Upon receipt of the written decision, the employee may appeal to an appeals official within FAA. This procedure is governed by chapter 3 of the agency’s handbook, which is promulgated pursuant to Part 771 of the Civil Service Commission regulations. Chapter 3 provides the employee fifteen days from the date of the written decision to file an appeal. If the employee requests, an agency hearing officer is appointed to hold a hearing on the record at which the employee and the Government may present witnesses, documentary evidence and at which a verbatim transcript or written summary of the proceedings is maintained. The activities of the hearing officer are governed by FAA Handbook 3770.2. Appendix 1. Upon completion of the proceedings, the hearing officer recommends to an appeals official whether to uphold, reverse, or modify the proposed adverse action. Thereafter, the employee, if adverse action continues, has a right of appeal to an examiner of the Civil Service Commission. The procedures governing the examiner’s actions are contained in Federal Personnel Manual, Sections 771.-201 through 771.226. Again, the employee is entitled to a hearing on the record and the opportunity to confront and cross-examine witnesses and to present documentary evidence. Subsequently, the employee is accorded a right of appeal to the Commission itself and only then has he exhausted his administrative remedies.
Suspensions
Suspensions of federal employees for periods less than thirty days are not deemed adverse actions within the meaning of that term in 5 U.S.C. Chapter 75. However, an employee receiving a notice proposing to suspend him for a period less than thirty days is entitled to administrative review of such an action in accordance with grievance procedures established by the agency.
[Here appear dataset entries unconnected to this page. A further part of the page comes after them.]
/-- **The centre splits along a retraction.** For a closed immersion `k : W ⟶ X` with retraction `r`
(`k ≫ r = 𝟙`) and an ideal `C ⊇ ker k` (`V(C) ⊆ W`): `C = ker k ⊔ r^*(C|_W)`, where `r^*(C|_W) = C.comap (r ≫ k)`
is the ideal of the cylinder `r⁻¹(V(C))` — the schematic intersection `W ∩ r⁻¹(V(C))` is `V(C)` (GW I (4.11), inverse
images and schematic intersections of subschemes, with (4.11.1)). Both inclusions are checked by pulling back to `V(C)`
resp. `V(ker k ⊔ r^*(C|_W))`, closed subschemes of `W` on which `r ≫ k` restricts to the inclusion.
[cite: GortzWedhorn2020, (4.11) with (4.11.1), p. 112] -/
theorem ker_sup_comap_retract_eq (hkr : k ≫ r = 𝟙 W) (hCk : k.ker ≤ C) :
    k.ker ⊔ C.comap (r ≫ k) = C := by
  apply le_antisymm
  · refine sup_le hCk ?_
    set m : C.subscheme ⟶ W := IsClosedImmersion.lift k C.subschemeι (by rwa [Scheme.IdealSheafData.ker_subschemeι])
    have hmk : m ≫ k = C.subschemeι := IsClosedImmersion.lift_fac _ _ _
    have hfix : C.subschemeι ≫ r ≫ k = C.subschemeι := by rw [← hmk, Category.assoc, reassoc_of% hkr]
    rw [← Scheme.IdealSheafData.ker_subschemeι (I := C), ← comap_eq_bot_iff_le_ker,
      ← Scheme.IdealSheafData.comap_comp, Scheme.IdealSheafData.ker_subschemeι, hfix,
      comap_eq_bot_iff_le_ker, Scheme.IdealSheafData.ker_subschemeι]
  · set J : X.IdealSheafData := k.ker ⊔ C.comap (r ≫ k)
    have hkJ : k.ker ≤ J.subschemeι.ker := by rw [Scheme.IdealSheafData.ker_subschemeι]; exact le_sup_left
    set m' : J.subscheme ⟶ W := IsClosedImmersion.lift k J.subschemeι hkJ
    have hm'k : m' ≫ k = J.subschemeι := IsClosedImmersion.lift_fac _ _ _
    have hm'r : J.subschemeι ≫ r = m' := by rw [← hm'k, Category.assoc, hkr, Category.comp_id]
    rw [← Scheme.IdealSheafData.ker_subschemeι (I := J), ← comap_eq_bot_iff_le_ker, ← hm'k,
      Scheme.IdealSheafData.comap_comp, ← hm'r, Scheme.IdealSheafData.comap_comp,
      ← Scheme.IdealSheafData.comap_comp C r k, comap_eq_bot_iff_le_ker, Scheme.IdealSheafData.ker_subschemeι]
    exact le_sup_right

/-- `r^*(C|_W) ⊆ C`. [folklore] -/
private theorem comap_retract_le (hkr : k ≫ r = 𝟙 W) (hCk : k.ker ≤ C) : C.comap (r ≫ k) ≤ C :=
  le_sup_right.trans_eq (ker_sup_comap_retract_eq hkr hCk)

end Retract

/-! ## The two transforms cover the blow-up; the open `U` where the retraction lifts -/

section Blowup

variable {X X' W W' : Scheme.{u}}

/-- **The open `U ⊆ X'` on which the retraction lifts**: the complement of the support of `(π^*r^*(C|_W) : 𝓘(E))`,
i.e. the locus where the pulled-back equations of the centre INSIDE `W` already generate the exceptional ideal —
the open on which GW Prop. 13.91 (1) produces the lifted retraction. [cite: GortzWedhorn2020, Prop. 13.91 (1), p. 413] -/
def retractLiftOpen (π : X' ⟶ X) (C : X.IdealSheafData) (k : W ⟶ X) (r : X ⟶ W) : X'.Opens :=
  (controlledTransform π C (C.comap (r ≫ k)) 1).support.compl

variable {k : W ⟶ X} [IsClosedImmersion k] {r : X ⟶ W} {C : X.IdealSheafData} {π : X' ⟶ X} {ρ : W' ⟶ W}

/-- For a blow-up `π` along `C` and `K ⊆ C`: `𝓘(E) · (π^*K : 𝓘(E)) = π^*K` (the exceptional ideal divides `π^*K` once).
[cite: BierstoneGrigorievMilmanWlodarczyk2011, §3.2 Lemma 3.2.1] -/
theorem IsBlowup.comap_mul_controlledTransform_one (hπ : IsBlowup π C) {K : X.IdealSheafData} (hK : K ≤ C) :
    C.comap π * controlledTransform π C K 1 = K.comap π := by
  simpa only [pow_one] using
    hπ.pow_mul_controlledTransform_eq (I := K) (μ := 1) (by rw [pow_one]; exact Scheme.IdealSheafData.comap_mono _ hK)

/-- **The two transforms cover the blow-up.** In the retraction setting (`k ≫ r = 𝟙`, `ker k ⊆ C`), for a blow-up `π`
along `C`: `(π^*(ker k) : 𝓘(E)) ⊔ (π^*r^*(C|_W) : 𝓘(E)) = ⊤` — at every point of `X'` the (invertible) exceptional
ideal `𝓘(E) = π^*(ker k) + π^*r^*(C|_W)` (GW (4.11.1) applied to `C = ker k ⊔ r^*(C|_W)`) is generated by one of the two
summands; proved by cancelling the effective Cartier divisor `𝓘(E)` (GW Def. 13.90) from BGMW Lemma 3.2.1's
factorisations `π^*K = 𝓘(E)·(π^*K : 𝓘(E))`. [cite: GortzWedhorn2020, Def. 13.90 with (4.11.1), pp. 413, 112] -/
theorem IsBlowup.controlledTransform_ker_sup_controlledTransform_cylinder_eq_top (hπ : IsBlowup π C)
    (hkr : k ≫ r = 𝟙 W) (hCk : k.ker ≤ C) :
    controlledTransform π C k.ker 1 ⊔ controlledTransform π C (C.comap (r ≫ k)) 1 = ⊤ := by
  apply hπ.isEffectiveCartier.eq_of_mul_eq_mul
  rw [IdealSheafData.mul_sup, hπ.comap_mul_controlledTransform_one hCk,
    hπ.comap_mul_controlledTransform_one (comap_retract_le hkr hCk), ← Scheme.IdealSheafData.comap_sup,
    ker_sup_comap_retract_eq hkr hCk, ← Scheme.IdealSheafData.one_eq_top, mul_one]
The FAA grievance procedures are established pursuant to general guidelines promulgated by the Civil Service Commission in Chapter 771, subehapter 1 of the Federal Personnel Manual. Those are, in turn, based on Executive Order 10987 (January 17, 1962). The Commission prescribes only broad standards for the' grievance proceedings, leaving each agency the flexibility to tailor its procedures to its needs (subchapter 1, para, 1-2). The Commission’s standards for such proceedings emphasize the need to keep them as simple and informal as possible [para. l-7.d; l-7.f (3)]. The standards require impartiality of the agency officials making the final decision (para. l-7.dl) ; permit the employee to be represented (para. 1-7-e; provides for speedy decisions (para. l-7.h) ; and prescribe the contents of the grievance file (para. l-7.i).
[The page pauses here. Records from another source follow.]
import Literature.AlgebraicGeometry.AbelianSchemes.TorsionSectionPointDatum
import Literature.AlgebraicGeometry.AbelianSchemes.TorsionSectionPairingBaseChange
import Literature.AlgebraicGeometry.AbelianSchemes.FibreWeilPairingDiscrepancy
import Literature.GroupTheory.FiniteAbelian.RootsOfUnityEvaluationTransport
import Literature.AlgebraicGeometry.Morphisms.RootOfUnityRigidConnected
import HarnessLib

/-!
# The Gram data of the `M`-torsion sections is the same at all geometric points of a connected base
# ([MumfordAV1970] §20: the `e_n`-pairing over a base is a section of `μ_n`, rigid on a connected base)

Layer `Literature/AlgebraicGeometry/AbelianSchemes`, namespace `Literature.AlgebraicGeometry.AbelianSchemes.AbelianSchemeOver`.
ONE plumbing `def` (`pointUnitIso`, `q^*𝒪 ≅ 𝒪`) AND THEOREMS (no named fact, no instance, no notation, no `sorry`).
Sequel of ★ `TorsionSectionTranslationAction` (W3-core FILE 1) and ★-to-be `TorsionSectionPointDatum` (FILE 2a).

For an abelian scheme `A/S` over a REDUCED locally Noetherian base with a rigidified dual pair `D = (Â, 𝒫)` and a homomorphism
`λ : A → Â`, a base change `f : T ⟶ S` with `T` connected, locally Noetherian and `M` invertible on `T`, the `M`-torsion sections
`A_T[M](T)` act on `A_T` by translations over `[M]` (★ `translationActionMulN`) and on the line bundles `L_{c_b} = (1 × c_b)^*𝒫`,
`c_b = λ ∘ pr_A ∘ b` (★ W1b `TorsionSectionPairing`: pairing units `u_b(a) ∈ μ_M(Γ(T, 𝒪_T))`).

* §1 **`weilPairingLevel_baseChangeTorsionPt_eq_inv`** — at a geometric point `t` of `T`, for a witness `Θ` of `λ` on the fibre
  `A_{t ≫ f}` (`IsLambdaOfAt`), `ē^Θ_M(a(t), b(t)) = (u_b(a)(t))⁻¹`: ★ W1c `discrepancy_baseChange` along the square
  `A_{t ≫ f} → A_T` (★ FILE 1/2a: `baseChangeRestrict`, `pointTranslationAction`, `pointLineBundleIso`, `pointUnitIso`) feeds ★ W3a
  `weilPairingLevel_eq_inv_of_poincare_discrepancy` at `s := t ≫ f`;
* §2 **`exists_rootsOfUnity_transport_weilPairingLevel`** (the (h9-S) W3-core head, signature frozen 2026-08-30 05:28Z for the
  consumer ★-to-be `SymplecticLiftableOfOnePoint`) — for two geometric points `t₀, t₁` of `T` there is `χ : Ω₀ → Ω₁` carrying
  primitive `M`-th roots to primitive `M`-th roots, powers to powers, and `ē^{Θ₀}_M(a(t₀), b(t₀))` to `ē^{Θ₁}_M(a(t₁), b(t₁))` for all
  `a, b ∈ A_T[M](T)` (§1 at both points, rigidity of `μ_M(Γ(T, 𝒪_T))` on the connected `T` ★ `RootOfUnityRigidConnected`, and ★
  `exists_rootsOfUnity_transport`).

Cell hodgecm-mathlib (D-0151), F-DAG (h9) symplectic half (F-6 (V′) «symplectic liftability from ONE geometric point»), W3-core
FILE 2b (lead B-p11 (g16); consumer B-p13 (g19) FILE 3). Count-neutral; HC_CM is proved only modulo the 7 printed citations
until rung 0 closes — nothing here is about HC.

## References
* [MumfordAV1970] D. Mumford, *Abelian Varieties* (1970), §20 (pp. 183–185), §23 (p. 228).
* [Milne1986AbelianVarieties] J. S. Milne, *Abelian Varieties* (1986), §16 (p. 132).
* [Hartshorne1977] R. Hartshorne, *Algebraic Geometry*, II §5 (p. 110).
* [SGA1] A. Grothendieck, SGA 1, Exp. I Cor. 5.4 (rigidity of sections of étale schemes).
-/

set_option autoImplicit false

noncomputable section

-- `Over`-morphism components and the transported group structures are compared across `def`s (as in the tree's W1 files).
set_option backward.isDefEq.respectTransparency false

universe u

open CategoryTheory CategoryTheory.Limits AlgebraicGeometry MonoidalCategory CartesianMonoidalCategory
open scoped MonObj

namespace Literature.AlgebraicGeometry.AbelianSchemes.AbelianSchemeOver

open Literature.AlgebraicGeometry.RelativeSpec Literature.AlgebraicGeometry.Motives
  Literature.AlgebraicGeometry.AbelianVarieties

variable {S : Scheme.{u}} (A : AbelianSchemeOver S) (M : ℕ)

/-! ## §1 `q^*𝒪 ≅ 𝒪` and the fibre evaluation of the pairing units -/

section GramUnits

open Literature.AlgebraicGeometry.Modules Literature.AlgebraicGeometry.RelativeSpec.ActionOver
  Literature.AlgebraicGeometry.HodgeTheory Literature.AlgebraicGeometry.Morphisms

variable {T : Scheme.{u}} (D : A.DualPair) (lam : A.X ⟶ D.hat.X) (f : T ⟶ S)

/-- **`q^* 𝒪_{A_T} ≅ 𝒪_{A_{t ≫ f}}`** (the functor `U ↦ q⁻¹U` on opens is final) — the `j₀` of ★ `discrepancy_baseChange`.
[cite: Hartshorne1977, II §5 p. 110 (f^*𝒪_Y = 𝒪_X)] -/
def pointUnitIso {Ω : Type u} [Field Ω] (t : Spec (.of Ω) ⟶ T) :
    (Scheme.Modules.pullback (A.baseChangeRestrict f t)).obj (SheafOfModules.unit (A.baseChange f).X.left.ringCatSheaf) ≅
      SheafOfModules.unit (A.baseChange (t ≫ f)).X.left.ringCatSheaf :=
  haveI := Literature.AlgebraicGeometry.KTheory.final_opensMap (A.baseChangeRestrict f t)
  haveI : IsIso (SheafOfModules.pullbackObjUnitToUnit (A.baseChangeRestrict f t).toRingCatSheafHom) :=
    SheafOfModules.instIsIsoPullbackObjUnitToUnitOfFinal _
  asIso (SheafOfModules.pullbackObjUnitToUnit (A.baseChangeRestrict f t).toRingCatSheafHom)

variable [IsCommMonObj (A.baseChange f).X]

/-- **FIBRE EVALUATION OF THE PAIRING UNITS**: if `u_a ∈ Γ(T, 𝒪_T)` are the pairing units (★ W1b) of a trivialisation
`e : [M]^* L_{c_b} ≅ [M]^* 𝒪` for the translation action of `A_T[M](T)` on `A_T`, then at a geometric point `t` of `T`, for a
witness `Θ` of `λ` on the fibre `A_{t ≫ f}`, `ē^Θ_M(a(t), b(t)) = (u_a(t))⁻¹` ([MumfordAV1970] §20 p. 184, «`ē^L(x,y) = e_n(x, φ_L(y))`»,
★ W3a read through ★ W1c `discrepancy_baseChange` along the square `A_{t ≫ f} → A_T`).
[cite: MumfordAV1970, §20 (p. 184) and §23 (p. 228)] [cite: Milne1986AbelianVarieties, §16 (p. 132)] -/
theorem weilPairingLevel_baseChangeTorsionPt_eq_inv [IsReduced S] [IsLocallyNoetherian S]
    {Ω : Type u} [Field Ω] (t : Spec (.of Ω) ⟶ T) (hM : (M : Ω) ≠ 0)
    (Θ : CartierDivisor (A.fibre (t ≫ f)).toAbelianVariety.X.left) (hΘ : A.IsLambdaOfAt (t ≫ f) D lam Θ)
    (b : (A.baseChange f).torsionSections M)
    (e : (Scheme.Modules.pullback ((A.baseChange f).mulN M).left).obj
        (D.pullbackP f (A.torsionPointHat M f D lam b).left (Over.w _)) ≅
      (Scheme.Modules.pullback ((A.baseChange f).mulN M).left).obj (SheafOfModules.unit (A.baseChange f).X.left.ringCatSheaf))
    (u : (A.baseChange f).torsionSections M → Γ(T, ⊤))
    (hu : ∀ a : (A.baseChange f).torsionSections M,
      (Scheme.Modules.pullback (((A.baseChange f).translationActionMulN M).autHom a)).map e.hom ≫
        ((EquivariantStructure.ofPullback ((A.baseChange f).translationActionMulN M)
          (SheafOfModules.unit (A.baseChange f).X.left.ringCatSheaf)).iso a).hom =
      ((EquivariantStructure.ofPullback ((A.baseChange f).translationActionMulN M)
          (D.pullbackP f (A.torsionPointHat M f D lam b).left (Over.w _))).iso a).hom ≫ e.hom ≫
        globalScalar _ (((A.baseChange f).mulN M).left.appTop ((A.baseChange f).X.hom.appTop (u a))))
    (a : (A.baseChange f).torsionSections M) :
    haveI := AbelianVariety.isDominant_toSchemeHom_zsmul_of_ne_zero (A.fibre (t ≫ f)).toAbelianVariety hM
    (A.fibre (t ≫ f)).toAbelianVariety.weilPairingLevel Θ (A.baseChangeTorsionPt M f t a) (A.baseChangeTorsionPt M f t b) =
      ((Scheme.ΓSpecIso (.of Ω)).hom (t.appTop (u a)))⁻¹ := by
  haveI : IsCommMonObj (A.baseChange (t ≫ f)).X := A.isCommMonObj_pullback_obj (t ≫ f)
  have he' := TorsionPairing.discrepancy_baseChange t (A.baseChangeRestrict f t) (A.baseChangeRestrict_comp_hom f t)
    (A.baseChangeRestrict_comp_mulN_left M f t) ((A.baseChange f).translationActionMulN M) (A.pointTranslationAction M f t)
    (fun g => A.pointTranslationAction_autHom_comp_baseChangeRestrict M f t g)
    (D.pullbackP f (A.torsionPointHat M f D lam b).left (Over.w _)) (TorsionPairing.hasRank_pullbackP D f _) e
    (D.pullbackP (t ≫ f) (A.valueAt (t ≫ f) D lam (A.baseChangeTorsionPt M f t b).1) (A.valueAt_comp_hom _ _ _ _))
    (A.pointLineBundleIso M f t D lam b) (A.pointUnitIso f t) u hu a
  exact A.weilPairingLevel_eq_inv_of_poincare_discrepancy D lam (t ≫ f) hΘ hM (A.baseChangeTorsionPt M f t a)
    (A.baseChangeTorsionPt M f t b) (A.pointTranslationAction M f t) a (A.pointTranslationAction_autHom_eq_translation M f t a)
    _ (t.appTop (u a)) he'

/-- In a field, an `M`-th root of unity has inverse its `(M-1)`-st power. [cite: MumfordAV1970, §20 (p. 184)] -/
private theorem inv_eq_pow_pred' {F : Type u} [Field F] {z : F} {M : ℕ} [NeZero M] (hz : z ^ M = 1) : z⁻¹ = z ^ (M - 1) := by
  have hz0 : z ≠ 0 := by
    intro h
    rw [h, zero_pow (NeZero.ne M)] at hz
    exact zero_ne_one hz
  have h : z * z ^ (M - 1) = 1 := by
    rw [← pow_succ', Nat.sub_add_cancel (Nat.one_le_iff_ne_zero.2 (NeZero.ne M)), hz]
  exact (eq_inv_of_mul_eq_one_right h).symm

/-! ## §2 The transport -/

variable [IsMonHom lam]

/-- **THE GRAM DATA OF THE `M`-TORSION SECTIONS OF `A_T` IS THE SAME AT ALL GEOMETRIC POINTS OF A CONNECTED `T`** (up to a
bijection of `M`-th roots of unity respecting powers): for `λ : A → Â` over a reduced locally Noetherian `S`, `f : T → S` with
`T` connected and `M` invertible on `T`, two geometric points `t₀, t₁` of `T` and witnesses `Θᵢ` of `λ` on the fibres
`A_{tᵢ ≫ f}` (`IsLambdaOfAt`), there is `χ : Ω₀ → Ω₁` carrying primitive `M`-th roots to primitive `M`-th roots, powers to powers,
and `ē^{Θ₀}_M(a(t₀), b(t₀))` to `ē^{Θ₁}_M(a(t₁), b(t₁))` for all `a, b ∈ A_T[M](T)` — both pairings are the inverse fibre values of
ONE unit `u_a ∈ Γ(T, 𝒪_T)^×` (★ W1b, `weilPairingLevel_baseChangeTorsionPt_eq_inv`), `M`-th roots of unity on a connected `T`
are rigid (★ `RootOfUnityRigidConnected`), and the two evaluations of `μ_M(Γ(T, 𝒪_T))` extend to such a `χ` (★
`exists_rootsOfUnity_transport`).  [MumfordAV1970] §20 p. 184 (the `e_n`-pairing as a section of `μ_n` over the base) with
[Milne1986AbelianVarieties] §16 p. 132 (`ē_n` = `e_n ∘ (1 × φ_L)`).
[cite: MumfordAV1970, §20 (p. 184) and §23 (p. 228)] [cite: Milne1986AbelianVarieties, §16 (p. 132)] -/
theorem exists_rootsOfUnity_transport_weilPairingLevel {S T : Scheme.{u}} [IsReduced S] [IsLocallyNoetherian S]
    [IsLocallyNoetherian T] [PreconnectedSpace T] (A : AbelianSchemeOver S) (D : A.DualPair)
    (hD : Nonempty ((Scheme.Modules.pullback (DualPair.unitHatSlice D)).obj D.P ≅ SheafOfModules.unit _))
    (lam : A.X ⟶ D.hat.X) [IsMonHom lam] (f : T ⟶ S) [IsCommMonObj (A.baseChange f).X] {M : ℕ} [NeZero M]
    (hMT : IsUnit (M : Γ(T, ⊤))) {Ω₀ Ω₁ : Type u} [Field Ω₀] [IsAlgClosed Ω₀] [Field Ω₁] [IsAlgClosed Ω₁]
    (t₀ : Spec (.of Ω₀) ⟶ T) (t₁ : Spec (.of Ω₁) ⟶ T) (hM₀ : (M : Ω₀) ≠ 0) (hM₁ : (M : Ω₁) ≠ 0)
    (Θ₀ : CartierDivisor (A.fibre (t₀ ≫ f)).toAbelianVariety.X.left)
    (Θ₁ : CartierDivisor (A.fibre (t₁ ≫ f)).toAbelianVariety.X.left)
    (hΘ₀ : A.IsLambdaOfAt (t₀ ≫ f) D lam Θ₀) (hΘ₁ : A.IsLambdaOfAt (t₁ ≫ f) D lam Θ₁) :
    ∃ χ : Ω₀ → Ω₁, (∀ z, IsPrimitiveRoot z M → IsPrimitiveRoot (χ z) M) ∧
      (∀ z, z ^ M = 1 → ∀ e : ℕ, χ (z ^ e) = χ z ^ e) ∧
      ∀ a b : (A.baseChange f).torsionSections M,
        haveI := AbelianVariety.isDominant_toSchemeHom_zsmul_of_ne_zero (A.fibre (t₀ ≫ f)).toAbelianVariety hM₀
        haveI := AbelianVariety.isDominant_toSchemeHom_zsmul_of_ne_zero (A.fibre (t₁ ≫ f)).toAbelianVariety hM₁
        χ ((A.fibre (t₀ ≫ f)).toAbelianVariety.weilPairingLevel Θ₀ (A.baseChangeTorsionPt M f t₀ a)
            (A.baseChangeTorsionPt M f t₀ b)) =
          (A.fibre (t₁ ≫ f)).toAbelianVariety.weilPairingLevel Θ₁ (A.baseChangeTorsionPt M f t₁ a)
            (A.baseChangeTorsionPt M f t₁ b) := by
  classical
  -- the pairing units of `A_T[M](T)` acting on `L_{c_b}` over `[M]_{A_T}`, for every `b` (★ W1b §3 with `c := c_b`)
  have hex := fun b : (A.baseChange f).torsionSections M =>
    TorsionPairing.exists_poincarePairingUnit_fun D f hD (A.torsionPointHat M f D lam b)
      (A.torsionPointHat_pow_eq_one M f D lam b) ((A.baseChange f).translationActionMulN M)
  choose e u hu using hex
  -- every unit is an `M`-th root of unity
  have huM : ∀ a b, u b a ^ M = 1 := fun a b =>
    TorsionPairing.pairingUnit_pow_eq_one (A.baseChange f) ((A.baseChange f).translationActionMulN M) _ (e b) (u b) (hu b)
      (Subtype.ext ((A.baseChange f).torsionSections_pow M a))
  -- the two evaluations `Γ(T, 𝒪_T) → Ωᵢ` and their rigidity on roots of unity
  let ev₀ : Γ(T, ⊤) →+* Ω₀ := (Scheme.ΓSpecIso (.of Ω₀)).hom.hom.comp t₀.appTop.hom
  let ev₁ : Γ(T, ⊤) →+* Ω₁ := (Scheme.ΓSpecIso (.of Ω₁)).hom.hom.comp t₁.appTop.hom
  have hev₀ : ∀ x, ev₀ x = (Scheme.ΓSpecIso (.of Ω₀)).hom (t₀.appTop x) := fun _ => rfl
  have hev₁ : ∀ x, ev₁ x = (Scheme.ΓSpecIso (.of Ω₁)).hom (t₁.appTop x) := fun _ => rfl
  have hrig : ∀ {Ω : Type u} [Field Ω] (t : Spec (.of Ω) ⟶ T) (x : Γ(T, ⊤)), x ^ M = 1 →
      (Scheme.ΓSpecIso (.of Ω)).hom (t.appTop x) = 1 → x = 1 := by
    intro Ω _ t x hx h1
    refine eq_one_of_pow_eq_one_of_appTop_eq_one T x hMT hx t ?_
    have h2 : t.appTop x = (Scheme.ΓSpecIso (.of Ω)).inv ((Scheme.ΓSpecIso (.of Ω)).hom (t.appTop x)) := by
      rw [← CategoryTheory.comp_apply, Iso.hom_inv_id]; rfl
    rw [h2, h1, map_one]
  obtain ⟨χ, hprim, hpow, hχ⟩ := Literature.GroupTheory.FiniteAbelian.exists_rootsOfUnity_transport hM₀ hM₁ ev₀ ev₁
    (fun x hx h1 => hrig t₀ x hx (by rw [← hev₀]; exact h1)) (fun x hx h1 => hrig t₁ x hx (by rw [← hev₁]; exact h1))
  refine ⟨χ, hprim, hpow, fun a b => ?_⟩
  -- both pairings are the inverse fibre values of the unit `u_b a`
  rw [A.weilPairingLevel_baseChangeTorsionPt_eq_inv M D lam f t₀ hM₀ Θ₀ hΘ₀ b (e b) (u b) (hu b) a,
    A.weilPairingLevel_baseChangeTorsionPt_eq_inv M D lam f t₁ hM₁ Θ₁ hΘ₁ b (e b) (u b) (hu b) a, ← hev₀, ← hev₁]
  have h0 : ev₀ (u b a) ^ M = 1 := by rw [← map_pow, huM, map_one]
  have h1 : ev₁ (u b a) ^ M = 1 := by rw [← map_pow, huM, map_one]
  haveI : NeZero M := inferInstance
  rw [inv_eq_pow_pred' h0, inv_eq_pow_pred' h1, hpow _ h0, hχ _ (huM a b)]

end GramUnits

end Literature.AlgebraicGeometry.AbelianSchemes.AbelianSchemeOver

end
In accordance with Civil Service Commission guidelines, FAA has promulgated its grievance procedures in Chapter 4 of Handbook 3770.2. They specify the employees covered (para. 402), which certain plaintiffs are. When informal efforts to resolve grievable matters are not successful, the employee may request a grievance inquiry (para. 408.a and 411-418).
The FAA’s prescribed grievance inquiry procedures are consistent with the standards established by the Commission. Impartiality and other requirements of the grievance examiner are carefully prescribed (para. 413). The method by which the grievance examiner conducts his inquiries are set out at length in-*127eluding the requirements that the proceeding be kept informal and that employees and their representatives may make personal presentations (para. 416).